Copy out the lines of the records below, and only those lines, from the one with "at the road's" through the one with "HONEST DEPENDENCY (cell", exactly as they appear.

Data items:
------------
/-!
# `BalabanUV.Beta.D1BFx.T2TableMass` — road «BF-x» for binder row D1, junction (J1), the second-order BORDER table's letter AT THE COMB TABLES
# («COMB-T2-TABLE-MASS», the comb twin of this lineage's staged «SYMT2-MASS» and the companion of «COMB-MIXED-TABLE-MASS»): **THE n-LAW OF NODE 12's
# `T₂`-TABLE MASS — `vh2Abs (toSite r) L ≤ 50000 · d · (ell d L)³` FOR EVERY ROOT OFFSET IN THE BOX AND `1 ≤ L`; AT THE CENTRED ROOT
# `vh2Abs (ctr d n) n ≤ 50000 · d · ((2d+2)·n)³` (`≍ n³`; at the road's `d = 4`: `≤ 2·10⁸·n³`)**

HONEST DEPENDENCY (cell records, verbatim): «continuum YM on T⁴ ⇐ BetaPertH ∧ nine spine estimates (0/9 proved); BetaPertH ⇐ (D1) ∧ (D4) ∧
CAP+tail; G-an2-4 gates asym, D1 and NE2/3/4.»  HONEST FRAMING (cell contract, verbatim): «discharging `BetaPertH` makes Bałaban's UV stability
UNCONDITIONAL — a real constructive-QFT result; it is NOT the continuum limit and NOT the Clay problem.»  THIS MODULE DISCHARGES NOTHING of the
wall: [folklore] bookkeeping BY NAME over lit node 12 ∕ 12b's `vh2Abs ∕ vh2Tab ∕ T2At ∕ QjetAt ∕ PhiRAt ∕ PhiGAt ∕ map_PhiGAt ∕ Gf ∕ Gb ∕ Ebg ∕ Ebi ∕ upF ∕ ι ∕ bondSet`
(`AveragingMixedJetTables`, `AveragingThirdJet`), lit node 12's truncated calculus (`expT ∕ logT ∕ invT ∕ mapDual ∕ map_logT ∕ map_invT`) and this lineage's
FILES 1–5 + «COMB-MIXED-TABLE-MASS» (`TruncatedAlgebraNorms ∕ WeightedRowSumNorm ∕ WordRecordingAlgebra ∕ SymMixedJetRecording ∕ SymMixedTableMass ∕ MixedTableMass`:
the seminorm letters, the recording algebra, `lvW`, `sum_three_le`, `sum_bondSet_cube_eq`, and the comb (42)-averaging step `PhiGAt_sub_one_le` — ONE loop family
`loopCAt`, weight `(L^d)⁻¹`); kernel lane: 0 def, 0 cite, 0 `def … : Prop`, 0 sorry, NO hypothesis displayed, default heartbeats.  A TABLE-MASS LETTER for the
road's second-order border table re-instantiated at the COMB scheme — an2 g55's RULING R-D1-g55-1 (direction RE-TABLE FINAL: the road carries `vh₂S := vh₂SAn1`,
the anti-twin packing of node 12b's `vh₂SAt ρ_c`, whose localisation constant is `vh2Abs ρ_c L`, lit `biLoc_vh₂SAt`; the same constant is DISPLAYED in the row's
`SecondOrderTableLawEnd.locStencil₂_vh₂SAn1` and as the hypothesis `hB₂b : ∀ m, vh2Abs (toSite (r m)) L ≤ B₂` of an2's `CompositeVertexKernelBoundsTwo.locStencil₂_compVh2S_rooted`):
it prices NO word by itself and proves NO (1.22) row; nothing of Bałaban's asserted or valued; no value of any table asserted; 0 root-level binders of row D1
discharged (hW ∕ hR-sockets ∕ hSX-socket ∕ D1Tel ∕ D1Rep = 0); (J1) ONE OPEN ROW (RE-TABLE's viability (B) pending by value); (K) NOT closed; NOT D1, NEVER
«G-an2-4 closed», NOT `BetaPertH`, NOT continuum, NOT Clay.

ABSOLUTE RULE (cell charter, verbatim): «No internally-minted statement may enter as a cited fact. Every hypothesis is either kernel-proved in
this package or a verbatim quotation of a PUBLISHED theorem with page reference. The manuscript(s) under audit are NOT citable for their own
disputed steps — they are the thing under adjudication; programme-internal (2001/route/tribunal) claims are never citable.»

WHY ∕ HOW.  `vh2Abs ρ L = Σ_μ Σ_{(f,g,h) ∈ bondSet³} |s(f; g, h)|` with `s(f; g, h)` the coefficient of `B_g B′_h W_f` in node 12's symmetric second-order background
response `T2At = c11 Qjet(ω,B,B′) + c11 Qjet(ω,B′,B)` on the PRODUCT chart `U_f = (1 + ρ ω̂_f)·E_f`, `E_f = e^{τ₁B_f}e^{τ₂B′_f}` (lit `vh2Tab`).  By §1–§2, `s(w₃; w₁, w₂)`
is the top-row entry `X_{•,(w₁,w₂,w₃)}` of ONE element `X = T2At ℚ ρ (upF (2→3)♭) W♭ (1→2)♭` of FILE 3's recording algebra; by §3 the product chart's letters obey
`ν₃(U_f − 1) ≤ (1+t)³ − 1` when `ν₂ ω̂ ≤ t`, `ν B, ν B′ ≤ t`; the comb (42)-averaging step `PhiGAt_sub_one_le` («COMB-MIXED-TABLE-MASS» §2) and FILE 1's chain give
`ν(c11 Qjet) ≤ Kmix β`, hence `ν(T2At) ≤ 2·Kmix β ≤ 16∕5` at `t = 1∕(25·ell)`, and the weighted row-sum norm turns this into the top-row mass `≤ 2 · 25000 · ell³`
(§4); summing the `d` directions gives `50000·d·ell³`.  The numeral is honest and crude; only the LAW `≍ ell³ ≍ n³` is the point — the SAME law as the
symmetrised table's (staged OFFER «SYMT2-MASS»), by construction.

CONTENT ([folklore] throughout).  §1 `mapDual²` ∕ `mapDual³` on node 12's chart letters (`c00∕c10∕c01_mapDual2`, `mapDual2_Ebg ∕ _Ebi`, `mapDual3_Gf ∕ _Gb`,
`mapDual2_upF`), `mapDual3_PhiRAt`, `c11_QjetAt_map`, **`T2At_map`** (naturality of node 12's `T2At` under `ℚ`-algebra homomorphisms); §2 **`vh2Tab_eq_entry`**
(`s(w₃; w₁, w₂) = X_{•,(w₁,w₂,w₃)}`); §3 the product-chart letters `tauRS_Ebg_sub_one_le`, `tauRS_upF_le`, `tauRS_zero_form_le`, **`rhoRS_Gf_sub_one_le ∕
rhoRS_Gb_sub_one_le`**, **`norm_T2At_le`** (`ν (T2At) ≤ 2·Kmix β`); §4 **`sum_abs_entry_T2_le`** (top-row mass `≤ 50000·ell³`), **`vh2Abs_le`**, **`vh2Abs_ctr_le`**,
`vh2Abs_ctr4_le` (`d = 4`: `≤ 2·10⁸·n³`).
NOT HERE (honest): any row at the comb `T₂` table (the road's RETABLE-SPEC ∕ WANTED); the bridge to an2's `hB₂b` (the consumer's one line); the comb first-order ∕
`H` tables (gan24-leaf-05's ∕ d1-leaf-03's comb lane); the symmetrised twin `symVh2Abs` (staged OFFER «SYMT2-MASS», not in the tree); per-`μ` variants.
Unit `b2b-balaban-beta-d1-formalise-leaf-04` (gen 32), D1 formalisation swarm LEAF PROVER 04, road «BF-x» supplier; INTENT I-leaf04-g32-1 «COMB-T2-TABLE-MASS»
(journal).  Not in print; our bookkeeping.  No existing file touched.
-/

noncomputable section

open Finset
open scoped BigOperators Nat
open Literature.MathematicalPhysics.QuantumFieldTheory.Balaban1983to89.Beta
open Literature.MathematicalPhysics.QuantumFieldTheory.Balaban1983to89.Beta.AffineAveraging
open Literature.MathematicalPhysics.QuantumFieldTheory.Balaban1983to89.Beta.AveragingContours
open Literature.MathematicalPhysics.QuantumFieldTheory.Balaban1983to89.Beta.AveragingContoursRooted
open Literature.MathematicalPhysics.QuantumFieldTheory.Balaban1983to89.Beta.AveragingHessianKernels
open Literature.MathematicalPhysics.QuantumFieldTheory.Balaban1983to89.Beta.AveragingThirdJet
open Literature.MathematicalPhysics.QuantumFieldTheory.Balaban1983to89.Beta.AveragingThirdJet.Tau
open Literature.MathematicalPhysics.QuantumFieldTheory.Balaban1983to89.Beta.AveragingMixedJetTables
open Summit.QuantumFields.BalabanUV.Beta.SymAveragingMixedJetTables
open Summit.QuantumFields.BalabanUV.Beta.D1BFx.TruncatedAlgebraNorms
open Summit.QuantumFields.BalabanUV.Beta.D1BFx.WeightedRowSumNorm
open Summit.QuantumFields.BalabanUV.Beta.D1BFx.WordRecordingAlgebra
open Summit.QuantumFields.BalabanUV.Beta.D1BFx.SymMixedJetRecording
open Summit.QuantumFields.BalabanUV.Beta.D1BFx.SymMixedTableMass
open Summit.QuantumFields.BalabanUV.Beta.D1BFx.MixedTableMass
------------
Written answer —
# `vh2Abs (ctr d n) n ≤ 50000 · d · ((2d+2)·n)³` (`≍ n³`; at the road's `d = 4`: `≤ 2·10⁸·n³`)**

HONEST DEPENDENCY (cell records, verbatim): «continuum YM on T⁴ ⇐ BetaPertH ∧ nine spine estimates (0/9 proved); BetaPertH ⇐ (D1) ∧ (D4) ∧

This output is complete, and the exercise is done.